Understanding Influenza: The Last 100 Years — 1918 to 2018

By Paul A. Granato, Ph.D.

Paul A. Granato, Ph.D. Director of Microbiology, Laboratory Alliance of Central New York
Paul A. Granato, Ph.D. Director of Microbiology, Laboratory Alliance of Central New York


Influenza is a seasonal viral respiratory disease that has likely caused human infections since antiquity. The first major documented outbreak of influenza was in 1918 and caused pandemic disease resulting in an estimated 50 million deaths worldwide. Since that time, there have been periodic epidemics, the most recent being the outbreak of the “swine” flu in 2009. Given the severity of disease and the high incidence of influenza that the United States is currently experiencing, the purpose of this article is to provide a brief overview of the last century of influenza disease, the viruses responsible for infection, and public health measures to prevent or at least minimize the severity of the disease.

The Spanish Flu – 1918

A century ago, a third of the world’s population, or around 500 million people, came down with a disease that was dubbed the Spanish flu. The disease got its name when the king of Spain, Alfonso XIII, his prime minister, and several cabinet members came down with the disease. Worldwide, at least 50 million and perhaps as many as 100 million people died from the disease with more than two thirds of them dying in a single 10-week period in the autumn of 1918. In the United States, 675,000 people died in about a year, which is the same number of individuals who died from AIDS over the last four decades.
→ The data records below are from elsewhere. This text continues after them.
/-!
# PercRepro — the parallel classes of `M ／ {e}` and the lines of the 4-circuits through `e` (p1, gen 22; the s₄ seat)

`proofs/P1-S4-CAPBRIDGE.md` §2. The 4-circuit-cap search (`S1CoreCapSpec`) lives on the simplification of
`N = M ／ {e}`: its points are the PARALLEL CLASSES of `N`, which on the e-free core are the M-lines through `e`
minus `e` (`cls M e p := cl {e, p} ∖ {e}`, one or two points), and its lines are the planes of `M` through `e`
(the plane `cl C` of a 4-circuit `C ∋ e`, read as the `Finset` of classes of its points, `lineOf M e C`). This
module sets up these objects on `Set α` (classes as sets, lines as `Finset (Set α)`, `pts L = ⋃₀ L`) and proves
what the bridge needs: classes are well defined and pairwise disjoint, two points of distinct classes span rank 3
with `e`, a class has `≤ 2` points, the points of a line are its plane minus `e`, a plane is determined by its
line, the line of a 4-circuit has `≥ 3` classes, and `|pts L| = Σ_{v ∈ L} |v|`.
Axioms: standard.
-/

open scoped Matroid

namespace PercRepro

namespace S1

open Set

variable {α : Type}

/-- The parallel class of `p` in `M ／ {e}`: the M-line through `e` and `p`, minus `e`. -/
def cls (M : Matroid α) (e p : α) : Set α := M.closure {e, p} \ {e}

/-- A pair spans rank at most 2. -/
theorem eRk_pair_le_two (M : Matroid α) (e p : α) : M.eRk {e, p} ≤ 2 := by
  refine (M.eRk_le_encard _).trans ?_
  refine (encard_insert_le _ _).trans ?_
  rw [encard_singleton]; norm_num

/-- On the core, two distinct points span rank exactly 2. -/
theorem eRk_pair_eq_two (M : Matroid α) [M.Finite]
    (hfree : ∀ e ∈ M.E, ∃ A ⊆ M.E \ {e}, e ∉ M.closure A ∧ e ∉ M.closure ((M.E \ {e}) \ A))
    {e p : α} (he : e ∈ M.E) (hp : p ∈ M.E) (hep : e ≠ p) : M.eRk {e, p} = 2 := by
  have hsub : ({e, p} : Set α) ⊆ M.E := by
    intro t ht; simp only [mem_insert_iff, mem_singleton_iff] at ht; rcases ht with rfl | rfl; exact he; exact hp
  refine le_antisymm (eRk_pair_le_two M e p) ?_
  by_contra hlt
  push Not at hlt
  have h1 : M.eRk {e, p} ≤ 1 := by simpa using hlt
  have := ThmN.ncard_add_one_le_two_pow_of_eRk_le M (ThmN.not_isLoop_of_free M hfree) hfree 1 _ hsub h1
  rw [ncard_pair hep] at this
  omega

/-- A point lies in its own class. -/
theorem mem_cls_self (M : Matroid α) {e p : α} (hp : p ∈ M.E) (hep : e ≠ p) : p ∈ cls M e p :=
  ⟨M.mem_closure_of_mem' (by simp) hp, fun h => hep (mem_singleton_iff.1 h).symm⟩

/-- A class lies in the ground set and avoids `e`. -/
theorem cls_subset (M : Matroid α) (e p : α) : cls M e p ⊆ M.E \ {e} :=
  fun _ ht => ⟨M.closure_subset_ground _ ht.1, ht.2⟩

/-- A point of the class of `p` lies in `cl {e, p}`. -/
theorem mem_closure_of_mem_cls (M : Matroid α) {e p q : α} (hq : q ∈ cls M e p) : q ∈ M.closure {e, p} := hq.1

/-- A point of a class is not `e`. -/
theorem ne_of_mem_cls (M : Matroid α) {e p q : α} (hq : q ∈ cls M e p) : q ≠ e :=
  fun h => hq.2 (mem_singleton_iff.2 h)

/-- A point of a class lies in the ground set. -/
theorem mem_ground_of_mem_cls (M : Matroid α) {e p q : α} (hq : q ∈ cls M e p) : q ∈ M.E :=
  M.closure_subset_ground _ hq.1

/-- A class lies inside every closure containing `e` and its representative. -/
theorem cls_subset_closure (M : Matroid α) {e p : α} {X : Set α} (heX : e ∈ M.closure X)
    (hpX : p ∈ M.closure X) : cls M e p ⊆ M.closure X := by
  intro t ht
  refine M.closure_subset_closure_of_subset_closure ?_ ht.1
  intro s hs; simp only [mem_insert_iff, mem_singleton_iff] at hs; rcases hs with rfl | rfl; exact heX; exact hpX

/-- A class has at most two points (lines of the core have `≤ 3` points). -/
theorem ncard_cls_le_two (M : Matroid α) [M.Finite]
    (hfree : ∀ e ∈ M.E, ∃ A ⊆ M.E \ {e}, e ∉ M.closure A ∧ e ∉ M.closure ((M.E \ {e}) \ A))
    {e : α} (he : e ∈ M.E) (p : α) : (cls M e p).ncard ≤ 2 := by
  have hr : M.eRk (M.closure {e, p}) ≤ 2 := by rw [M.eRk_closure_eq]; exact eRk_pair_le_two M e p
  have h3 := ThmN.ncard_add_one_le_two_pow_of_eRk_le M (ThmN.not_isLoop_of_free M hfree) hfree 2 _
    (M.closure_subset_ground _) hr
  have hecl : e ∈ M.closure {e, p} := M.mem_closure_of_mem' (by simp) he
  have := ncard_sdiff_singleton_add_one hecl (M.ground_finite.subset (M.closure_subset_ground _))
  unfold cls
  omega

/-- A class is nonempty (it contains its representative) and finite. -/
theorem cls_finite (M : Matroid α) [M.Finite] (e p : α) : (cls M e p).Finite :=
  M.ground_finite.subset ((cls_subset M e p).trans sdiff_subset)

/-- The line through `e` and a point `q` of the line through `e, p` is that line. -/
theorem closure_pair_eq_of_mem (M : Matroid α) [M.Finite]
    (hfree : ∀ e ∈ M.E, ∃ A ⊆ M.E \ {e}, e ∉ M.closure A ∧ e ∉ M.closure ((M.E \ {e}) \ A))
    {e p q : α} (he : e ∈ M.E) (hp : p ∈ M.E) (hep : e ≠ p) (hq : q ∈ cls M e p) :
    M.closure {e, q} = M.closure {e, p} := by
  have hqE : q ∈ M.E := mem_ground_of_mem_cls M hq
  have hqe : q ≠ e := ne_of_mem_cls M hq
  have h1 : M.closure {e, q} ⊆ M.closure {e, p} := by
    refine M.closure_subset_closure_of_subset_closure ?_
    intro s hs; simp only [mem_insert_iff, mem_singleton_iff] at hs
    rcases hs with rfl | rfl
    · exact M.mem_closure_of_mem' (by simp) he
    · exact hq.1
  refine le_antisymm h1 ?_
  refine M.closure_subset_closure_of_subset_closure ?_
  intro s hs; simp only [mem_insert_iff, mem_singleton_iff] at hs
  rcases hs with rfl | rfl
  · exact M.mem_closure_of_mem' (by simp) he
  · by_contra hpcl
    have hins : M.eRk (insert s {e, q}) = M.eRk {e, q} + 1 := M.eRk_insert_eq_add_one ⟨hp, hpcl⟩
    have hsub : insert s {e, q} ⊆ M.closure {e, s} := by
      intro t ht; simp only [mem_insert_iff, mem_singleton_iff] at ht
      rcases ht with rfl | rfl | rfl
      · exact M.mem_closure_of_mem' (by simp) hp
      · exact M.mem_closure_of_mem' (by simp) he
      · exact hq.1
    have hle : M.eRk (insert s {e, q}) ≤ 2 := by
      refine (M.eRk_mono hsub).trans ?_; rw [M.eRk_closure_eq]; exact eRk_pair_le_two M e s
    rw [hins, eRk_pair_eq_two M hfree he hqE hqe.symm] at hle
    exact absurd hle (by decide)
The first confirmed case of flu in the 1918 outbreak occurred in a mess cook stationed at an Army training facility in Kansas. The military camp, with its crowded conditions and over 100,000 troops in transit, served as a “perfect storm” for the transmission of disease. These soldiers were then shipped to Europe to fight WWI where the infection was transmitted throughout Europe and subsequently around the world, producing the resultant global pandemic. By the end of 1918, flu had killed at least 57,000 American soldiers – 4,000 more than those killed in combat.
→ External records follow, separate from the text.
import Mathlib
import HarnessLib
import HarnessLib.Audit
import Summits.ResolutionOfSingularities.Statement
import Literature.AlgebraicGeometry.Resolution.ComponentGluing
import HarnessLib.Audit.Status.Attr
/-! ### The Oseen integral equation between all pairs of times -/

/-- **The Oseen integral equation between all pairs of times for a Clay-class solution.** Let
`ν > 0`, `T > 0`, `(u, p)` classical on `ℝ³ × [0, T)`, Leray–Hopf on `[0, T)` from its rapidly
decaying datum `u 0`. Then for all `0 < s < t < T` and all `x`,
`u t x = (e^{ν(t−s)Δ} u s)(x) − B^ν_s(u, u)(t)(x)` (`UnboundedOperators.heatExtension`,
`oseenDuhamel`; POINTWISE). Proof: `u` is bounded on every `[0, T'] × ℝ³`
(`Target.Negative.pointwise_bounded_before`), duality-form mild from `u 0`
(`isMildNSSolutionOn_of_isLerayHopfOn_holds`), hence `u t' = e^{νt'Δ}u 0 − B^ν_0(u,u)(t')` a.e.
for every `t' ∈ (0, T)` (`ae_eq_heatExtension_sub_oseenDuhamel_of_isMildNSSolutionOn`:
Lemarié-Rieusset 2016 Thm. 6.1 / Fabes–Jones–Rivière 1972); the Oseen equation restarts at
every intermediate time (`oseenMild_restart_holds`, KNSS 2009 §4 p. 8, "as an ODE in `t`"),
a.e.; both sides are continuous in `x` (classical slice; `contDiff_heatExtension_holds`,
`continuous_oseenDuhamel_slice`), so the identity holds everywhere.
[cite: KochNadirashviliSereginSverak2009, §4 (i) and Remark 4.1 (arXiv:0709.3599 p. 8)] -/
theorem typeIZoom_oseen_pairs :
    ∀ (ν T : ℝ) (u : ℝ → EuclideanSpace ℝ (Fin 3) → EuclideanSpace ℝ (Fin 3))
      (p : ℝ → EuclideanSpace ℝ (Fin 3) → ℝ), 0 < ν → 0 < T →
      Literature.Analysis.FluidPDE.IsClassicalNSSolutionOn (Set.Ico 0 T) ν 0 u p →
      Literature.Analysis.FluidPDE.IsLerayHopfOn T ν 0 (u 0) u →
      Literature.Analysis.FluidPDE.HasRapidSpatialDecay (u 0) →
      ∀ s t : ℝ, 0 < s → s < t → t < T → ∀ x,
        u t x = Literature.Analysis.UnboundedOperators.heatExtension (u s) (ν * (t - s)) x -
          Literature.Analysis.FluidPDE.oseenDuhamel ν s u u t x := by
  intro ν T u p hν hT hcl hLH hdec s t hs hst htT
  haveI : Nontrivial (EuclideanSpace ℝ (Fin 3)) := inferInstance
  -- continuity and measurability
  have hcont : ContinuousOn (uncurry u) (Ico 0 T ×ˢ univ) := hcl.smooth_velocity.continuousOn
  have hslice : ∀ τ ∈ Ico 0 T, Continuous (u τ) := fun τ hτ =>
    hcont.comp_continuous (Continuous.prodMk_right τ) fun x => ⟨hτ, mem_univ x⟩
  have hmeasIoo : ∀ a b : ℝ, 0 ≤ a → b ≤ T → AEStronglyMeasurable (uncurry u)
      ((volume : Measure (ℝ × EuclideanSpace ℝ (Fin 3))).restrict (Ioo a b ×ˢ univ)) :=
    fun a b ha hb => (hcont.mono (prod_mono (fun τ hτ => ⟨ha.trans hτ.1.le, hτ.2.trans_le hb⟩)
      Subset.rfl)).aestronglyMeasurable (measurableSet_Ioo.prod MeasurableSet.univ)
  -- pointwise bounds on closed sub-slabs
  have hbdd := Target.Negative.pointwise_bounded_before hν hcl hLH hdec
  -- duality-form mildness from the datum
  have hmildT : IsMildNSSolutionOn (Ioc 0 T) ν 0 (u 0) u :=
    isMildNSSolutionOn_of_isLerayHopfOn_holds hν hT (hLH.memLp 0 ⟨le_rfl, hT.le⟩) hLH
  have hdiv0 : IsWeaklyDivFree (u 0) :=
    VectorCalculus.IsDivFree.isWeaklyDivFree_holds (hcl.divFree 0 ⟨le_rfl, hT⟩)
      ((hcl.contDiff_velocity ⟨le_rfl, hT⟩).of_le (by simp))
  -- ## Step 1: the representation from the datum, a.e., at every `t' ∈ (0, T)`
  have hrep0 : ∀ t' ∈ Ioo 0 T, u t' =ᵐ[volume] fun x =>
      UnboundedOperators.heatExtension (u 0) (ν * t') x - oseenDuhamel ν 0 u u t' x := by
    intro t' ht'
    obtain ⟨M, hM⟩ := hbdd t' ht'.2
    have hM1 : ∀ τ ∈ Icc 0 t', ∀ y, ‖u τ y‖ ≤ max M 1 := fun τ hτ y =>
      (hM τ hτ y).trans (le_max_left _ _)
    exact ae_eq_heatExtension_sub_oseenDuhamel_of_isMildNSSolutionOn
      (E := EuclideanSpace ℝ (Fin 3)) hν ht'.1 (hmildT.mono (Ioc_subset_Ioc_right ht'.2.le))
      (hmeasIoo 0 t' le_rfl ht'.2.le)
      (fun τ hτ => (hslice τ ⟨hτ.1, hτ.2.trans_lt ht'.2⟩).aestronglyMeasurable)
      (lt_max_of_lt_right one_pos) hM1 hdiv0
      (fun τ hτ => hLH.memLp τ ⟨hτ.1, hτ.2.trans ht'.2.le⟩) ⟨ht'.1, le_rfl⟩
  -- ## Step 2: restart at every intermediate time, a.e.
  have hbound : ∀ T₁ ∈ Ioo 0 T, ∃ C : ℝ≥0∞, C < ∞ ∧ ∀ τ ∈ Ico 0 T₁, eLpNorm (u τ) ∞ volume ≤ C := by
    intro T₁ hT₁
    obtain ⟨M, hM⟩ := hbdd T₁ hT₁.2
    refine ⟨ENNReal.ofReal M, ENNReal.ofReal_lt_top, fun τ hτ => ?_⟩
    rw [eLpNorm_exponent_top]
    exact eLpNormEssSup_le_of_ae_bound (ae_of_all _ (hM τ ⟨hτ.1, hτ.2.le⟩))
  have hae : u t =ᵐ[volume] fun x =>
      UnboundedOperators.heatExtension (u s) (ν * (t - s)) x - oseenDuhamel ν s u u t x :=
    oseenMild_restart_holds (EuclideanSpace ℝ (Fin 3)) hν hT (hmeasIoo 0 T le_rfl le_rfl)
      (hslice 0 ⟨le_rfl, hT⟩).aestronglyMeasurable hbound hrep0 hs hst htT
  -- ## Step 3: both sides are continuous, hence equal everywhere
  obtain ⟨M, hM⟩ := hbdd t htT
  have hM0 : 0 ≤ max M 1 := zero_le_one.trans (le_max_right _ _)
  have hsI : s ∈ Ico 0 T := ⟨hs.le, hst.trans htT⟩
  have hus_top : MemLp (u s) ∞ (volume : Measure (EuclideanSpace ℝ (Fin 3))) :=
    memLp_top_of_bound (hslice s hsI).aestronglyMeasurable M
      (Eventually.of_forall (hM s ⟨hs.le, hst.le⟩))
  have hheat : Continuous (UnboundedOperators.heatExtension (u s) (ν * (t - s))) :=
    (UnboundedOperators.contDiff_heatExtension_holds hus_top le_top
      (mul_pos hν (sub_pos.2 hst))).continuous
  have hum : AEStronglyMeasurable (uncurry u)
      ((volume : Measure (ℝ × EuclideanSpace ℝ (Fin 3))).restrict (Ioo s t ×ˢ univ)) :=
    hmeasIoo s t hs.le htT.le
  have huM : ∀ τ ∈ Ioo s t, ∀ y, ‖u τ y‖ ≤ max M 1 := fun τ hτ y =>
    (hM τ ⟨hs.le.trans hτ.1.le, hτ.2.le⟩ y).trans (le_max_left _ _)
  have hduh : Continuous (oseenDuhamel ν s u u t) :=
    continuous_oseenDuhamel_slice hν hM0 hum hum huM huM hst le_rfl
  have heq : u t = fun x =>
      UnboundedOperators.heatExtension (u s) (ν * (t - s)) x - oseenDuhamel ν s u u t x :=
    (Continuous.ae_eq_iff_eq volume (hslice t ⟨hs.le.trans hst.le, htT⟩) (hheat.sub hduh)).1 hae
  intro x
  exact congrFun heq x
It is of interest that influenza was first mistakenly thought to be caused by a bacterium, Haemophilus influenzae, an opportunistic organism that commonly accompanies influenza infections. It was not until 1931 that Dr. Ernest Goodpasture, an American pathologist, discovered that influenza was actually caused by a virus. From that initial Spanish flu outbreak of mistaken identity, the influenza virus got its name.

Other Flu Epidemics

Since the 1918 flu pandemic, periodic outbreaks of influenza A disease have been documented throughout the world. Some of the notable U.S. outbreaks occurred in 1976 and 1988 and, most recently, the swine flu outbreak in 2009. All of these outbreaks were caused by influenza A H1N1. Worldwide influenza A outbreaks have also been documented. Some of the more notable outbreaks have originated in Hong Kong (1968, influenza A H3N2), in the Philippines (2007, influenza A H1N1), in Northern Ireland (2009, influenza A H1N1), in Nepal (2015, influenza A H1N1), and in India (2015 and 2017, influenza A H1N1). During the current 2017 to 2018 flu outbreak, most of the infections occurring in the U.S. are caused by influenza A H3N2.

Influenza Virus

There are four types of influenza viruses: type A, type B, type C, and type D. Influenza D viruses primarily infect cattle and are not known to cause infections in humans while influenza C can cause infections in both humans and pigs. However, infections in humans are generally mild and rarely diagnosed or documented.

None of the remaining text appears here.